**INPUT RECORDS**.
import Literature.MathematicalPhysics.KineticTheory.TaggedSphereLinearBoltzmannInputs
import Literature.MathematicalPhysics.KineticTheory.HardSphereDuhamelFormula
import Literature.MathematicalPhysics.KineticTheory.HardSphereAdjunctionPullback
import HarnessLib

/-!
# BGSR Theorem 2.2 (2.9) reduced to the one-step integrated BBGKY hierarchy of the tagged
# hard-sphere system (generic and contact-trace forms)
(Bodineau–Gallagher–Saint-Raymond, Invent. Math. 203 (2016) = arXiv:1305.3397v2, §3.1 p. 9 (the
BBGKY hierarchy in integrated form and the iterated Duhamel formula, Remark 3.1) and Thm 2.2
(2.9) p. 7; trunk T-KINETIC, topic MathematicalPhysics/KineticTheory; the top of the bottom-up
plan towards the named fact `bgsr_linearBoltzmannApprox` (`TaggedSphereDiffusion`).)

`bgsr_linearBoltzmannApprox_of_domainInputs` (`TaggedSphereLinearBoltzmannInputs`) proves BGSR's
Theorem 2.2 (2.9) from three inputs (S), (R), (Reg) on the hard-sphere dynamics. Two of them are
now theorems of the tree: (Reg) is `ae_bgsrRegular_one` (`HardSphereBBGKYRegularity`) and (R) is
`hsHierarchyModel_respectsAEOn_all` (`HardSphereAdjunctionPullback`; independently
`respectsAEOn_hsHierarchyModel`, `HardSphereBBGKYRobustness`). The third, (S) — the iterated
Duhamel formula up to null sets for the marginals `f_N^{(s)}(t)` (`bgsrMarginalFamily`) of the
transported BGSR datum along the regularised flows — is reduced by `HardSphereDuhamelFormula`
(`hs_seriesFamily_ae_eq_of_oneStep`) to the ONE-STEP integrated hierarchy in its two forms:

* (H1) for every level `k` and `t ≥ 0`, for Lebesgue-a.e. `Z`,
  `f^{(k)}(t, Z) = f^{(k)}(0, Φ^k_{-t} Z) + ∫_0^t (C^{out}_{k,k+1} f^{(k+1)}(τ))(Φ^k_{τ-t} Z) dτ`
  (BGSR §3.1 (3.3) integrated; CIP 1994 Thm 4.3.1; Spohn 2006 Prop. 5);
* (H1♯) the same identity AT the outgoing adjoined contact configurations
  `outRep_i (gainConfig Y i ω v)` (`ω·(v - v_i) > 0`) and `outRep_i (lossConfig Y i ω v)`
  (`ω·(v - v_i) < 0`) of the domain, for `dτ dY dσ dv`-almost every `(τ, Y, ω, v)` with `τ > 0`
  (the boundary trace of the hierarchy: CIP 1994 (4.3.4), Spohn 2006 (8)).

This file PROVES the instantiation: the marginal family is jointly measurable and in the Lanford
class uniformly in time (`measurable_bgsrMarginalFamily_uncurry`, `isNiceT_bgsrMarginalFamily`),
hence `bgsr_seriesFamily_ae_eq_of_oneStep` ((S) for BGSR's marginals from (H1), (H1♯)) and
**`bgsr_linearBoltzmannApprox_of_oneStep`: the named fact from (H1), (H1♯) alone** (each asked in
dimension `d ≥ 2`, for `0 < ε < 1/2` in the regime `N(2ε)^d ≤ 1/2`, `β > 0`, continuous
probability densities `0 ≤ ρ⁰ ≤ R`). No definition, no named fact.

## References

* T. Bodineau, I. Gallagher, L. Saint-Raymond, *The Brownian motion as the limit of a
  deterministic system of hard-spheres*, Invent. Math. 203 (2016) 493–553 = arXiv:1305.3397v2,
  Thm 2.2 (2.9) p. 7; §3.1 (3.3), iterated Duhamel formula and Remark 3.1, p. 9.
* C. Cercignani, R. Illner, M. Pulvirenti, *The Mathematical Theory of Dilute Gases*, Springer
  (1994), §4.3 (4.3.4), Thm 4.3.1.
* H. Spohn, *On the integrated form of the BBGKY hierarchy for hard spheres*,
  arXiv:math-ph/0605068, (8), Prop. 5, Thm 11.
-/

open MeasureTheory MeasureTheory.Measure Metric Real Set Filter Function
open scoped InnerProductSpace ENNReal
open Literature.Analysis.FluidPDE (Config configEnergy GCState duhamelTerm duhamelTerm_zero
  duhamelTerm_succ Geometry hardSphereDomain lossConfig gainConfig nthMarginal hsTransport)

namespace Literature.MathematicalPhysics.KineticTheory

noncomputable section

set_option synthInstance.maxSize 1024

section Kinetic

variable {d : Type*} [Fintype d]

attribute [local instance] sigmaFinite_volume_phaseSpace

section Family

variable {ε : ℝ} (hε : 0 < ε) (hε' : ε < 2⁻¹) (N : ℕ) (β : ℝ) (ρ₀ : UnitAddTorus d → ℝ)

/-! ## §1. The marginal family is jointly measurable and in the Lanford class uniformly in time -/

/-- **Joint measurability of the marginal family** `(t, Z_k) ↦ f_N^{(k)}(t, Z_k)` (measurable
`ρ⁰`): the integrand `(t, Z_k, Z'') ↦ 1_{good} f_N^0(Φ^{N+1}_{-t}(Z_k, Z''))` is jointly measurable
(`Alexander.measurable_regFlow_uncurry`) and parametric Bochner integrals of jointly measurable
functions are measurable (`StronglyMeasurable.integral_prod_right'`). [folklore] -/
theorem measurable_bgsrMarginalFamily_uncurry (hρ₀m : Measurable ρ₀) (k : ℕ) :
    Measurable fun p : ℝ × Config k d (UnitAddTorus d) => bgsrMarginalFamily (d := d) hε hε' N β ρ₀ k p.1 p.2 := by
  classical
  by_cases hk : k ≤ N + 1
  · set Φ := Literature.Analysis.FluidPDE.Alexander.regHardSphereFlow (d := d) hε hε' (N + 1) with hΦ
    set f₀ : Config (N + 1) d (UnitAddTorus d) → ℝ := bgsrInitialDensity ε N β ρ₀ with hf₀
    -- the transported density, jointly in `(t, z)`
    have hpair : Measurable fun q : ℝ × Config (N + 1) d (UnitAddTorus d) =>
        ((-q.1, q.2) : ℝ × Config (N + 1) d (UnitAddTorus d)) := measurable_fst.neg.prodMk measurable_snd
    have hflow : Measurable fun q : ℝ × Config (N + 1) d (UnitAddTorus d) =>
        Literature.Analysis.FluidPDE.Alexander.regFlow (Literature.Analysis.FluidPDE.Torus.geometry d) ε (-q.1) q.2 := by
      have h := (Literature.Analysis.FluidPDE.Alexander.measurable_regFlow_uncurry (d := d) (N := N + 1) hε').comp hpair
      exact h
    have hF : Measurable fun q : ℝ × Config (N + 1) d (UnitAddTorus d) =>
        f₀ (Literature.Analysis.FluidPDE.Alexander.regFlow (Literature.Analysis.FluidPDE.Torus.geometry d) ε (-q.1) q.2) :=
      (measurable_bgsrInitialDensity hρ₀m ε N β).comp hflow
    have hg : MeasurableSet {q : ℝ × Config (N + 1) d (UnitAddTorus d) | q.2 ∈ Φ.good} :=
      Φ.measurableSet_good.preimage measurable_snd
    have hH' : Measurable fun q : ℝ × Config (N + 1) d (UnitAddTorus d) =>
        ({q : ℝ × Config (N + 1) d (UnitAddTorus d) | q.2 ∈ Φ.good}).indicator
          (fun q => f₀ (Literature.Analysis.FluidPDE.Alexander.regFlow (Literature.Analysis.FluidPDE.Torus.geometry d) ε
            (-q.1) q.2)) q := hF.indicator hg
    have heq : (fun q : ℝ × Config (N + 1) d (UnitAddTorus d) => Φ.good.indicator (hsTransport Φ q.1 f₀) q.2) =
        fun q => ({q : ℝ × Config (N + 1) d (UnitAddTorus d) | q.2 ∈ Φ.good}).indicator
          (fun q => f₀ (Literature.Analysis.FluidPDE.Alexander.regFlow (Literature.Analysis.FluidPDE.Torus.geometry d) ε
            (-q.1) q.2)) q := by
      funext q
      by_cases h : q.2 ∈ Φ.good
      · rw [Set.indicator_of_mem h, Set.indicator_of_mem (show q ∈ {q : ℝ × Config (N + 1) d (UnitAddTorus d) |
          q.2 ∈ Φ.good} from h)]
        rfl
      · rw [Set.indicator_of_notMem h, Set.indicator_of_notMem (show q ∉ {q : ℝ × Config (N + 1) d (UnitAddTorus d) |
          q.2 ∈ Φ.good} from h)]
    have hH : Measurable fun q : ℝ × Config (N + 1) d (UnitAddTorus d) => Φ.good.indicator (hsTransport Φ q.1 f₀) q.2 := by
      rw [heq]; exact hH'
    -- the recast juxtaposition `((t, Z), Z'') ↦ (t, (Z, Z''))`
    obtain ⟨e, he, -⟩ := Literature.Analysis.FluidPDE.exists_appendEquiv k (N + 1 - k) (UnitAddTorus d × EuclideanSpace ℝ d)
    have happ : Measurable fun x : (ℝ × Config k d (UnitAddTorus d)) × Config (N + 1 - k) d (UnitAddTorus d) =>
        Fin.append x.1.2 x.2 := by
      have h1 : (fun x : (ℝ × Config k d (UnitAddTorus d)) × Config (N + 1 - k) d (UnitAddTorus d) => Fin.append x.1.2 x.2) =
          fun x => e (x.1.2, x.2) := by
        funext x; rw [he]
      rw [h1]
      exact e.measurable.comp (measurable_fst.snd.prodMk measurable_snd)
    have hR : Measurable fun x : (ℝ × Config k d (UnitAddTorus d)) × Config (N + 1 - k) d (UnitAddTorus d) =>
        ((x.1.1, fun i => Fin.append x.1.2 x.2 (Fin.cast (Nat.add_sub_of_le hk).symm i)) : ℝ × Config (N + 1) d (UnitAddTorus d)) :=
      measurable_fst.fst.prodMk (measurable_pi_lambda _ fun i => (measurable_pi_apply _).comp happ)
    have hJ := hH.comp hR
    have hint := hJ.stronglyMeasurable.integral_prod_right' (ν := (volume : Measure (Config (N + 1 - k) d (UnitAddTorus d))))
    have hfun : (fun p : ℝ × Config k d (UnitAddTorus d) => bgsrMarginalFamily (d := d) hε hε' N β ρ₀ k p.1 p.2) =
        fun p => ∫ zm : Config (N + 1 - k) d (UnitAddTorus d),
          (fun x : (ℝ × Config k d (UnitAddTorus d)) × Config (N + 1 - k) d (UnitAddTorus d) =>
            Φ.good.indicator (hsTransport Φ x.1.1 f₀)
              (fun i => Fin.append x.1.2 x.2 (Fin.cast (Nat.add_sub_of_le hk).symm i))) (p, zm) := by
      funext p
      rw [bgsrMarginalFamily_apply, Literature.Analysis.FluidPDE.nthMarginal_of_le hk]
      rfl
    rw [hfun]
    exact hint.measurable
  · have h0 : (fun p : ℝ × Config k d (UnitAddTorus d) => bgsrMarginalFamily (d := d) hε hε' N β ρ₀ k p.1 p.2) = fun _ => 0 := by
      funext p
      rw [bgsrMarginalFamily_eq_zero_of_lt hε hε' N β ρ₀ (not_le.1 hk) p.1]
      rfl
    rw [h0]
    exact measurable_const

/-- **The marginal family is in the Lanford class, uniformly in time** (`IsNiceT` on every
horizon): joint measurability and the a priori bound (4.6)
`|f_N^{(k)}(t)| ≤ R C'^k e^{-β H_k}` at every point (`abs_bgsrMarginalFamily_le`).
[cite: BodineauGallagherSaintRaymondInvent2016, §4.1 Prop. 4.1 and §4.3 (4.6), pp. 11–12] -/
theorem isNiceT_bgsrMarginalFamily (hβ : 0 < β) (hρ₀m : Measurable ρ₀) {R : ℝ} (hρ₀0 : ∀ x, 0 ≤ ρ₀ x)
    (hR : ∀ x, ρ₀ x ≤ R) (hN : (N : ℝ) * (2 * ε) ^ Fintype.card d ≤ 2⁻¹) (k : ℕ) (T : ℝ) :
    IsNiceT T (bgsrMarginalFamily (d := d) hε hε' N β ρ₀ k) :=
  ⟨measurable_bgsrMarginalFamily_uncurry hε hε' N β ρ₀ hρ₀m k, R * (max 1 (2 * maxwellianConst d β)) ^ k, β, hβ,
    fun t _ Z => abs_bgsrMarginalFamily_le hε hε' N β ρ₀ hβ hρ₀0 hR hN k t Z⟩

**PROMPT**. The entries above hold a line with "have hpair : Measurable" and a later line with "have hflow : Measurable". Write out exactly those lines and all lines between, nothing more.

**WRITTEN ANSWER**.
    have hpair : Measurable fun q : ℝ × Config (N + 1) d (UnitAddTorus d) =>
        ((-q.1, q.2) : ℝ × Config (N + 1) d (UnitAddTorus d)) := measurable_fst.neg.prodMk measurable_snd
    have hflow : Measurable fun q : ℝ × Config (N + 1) d (UnitAddTorus d) =>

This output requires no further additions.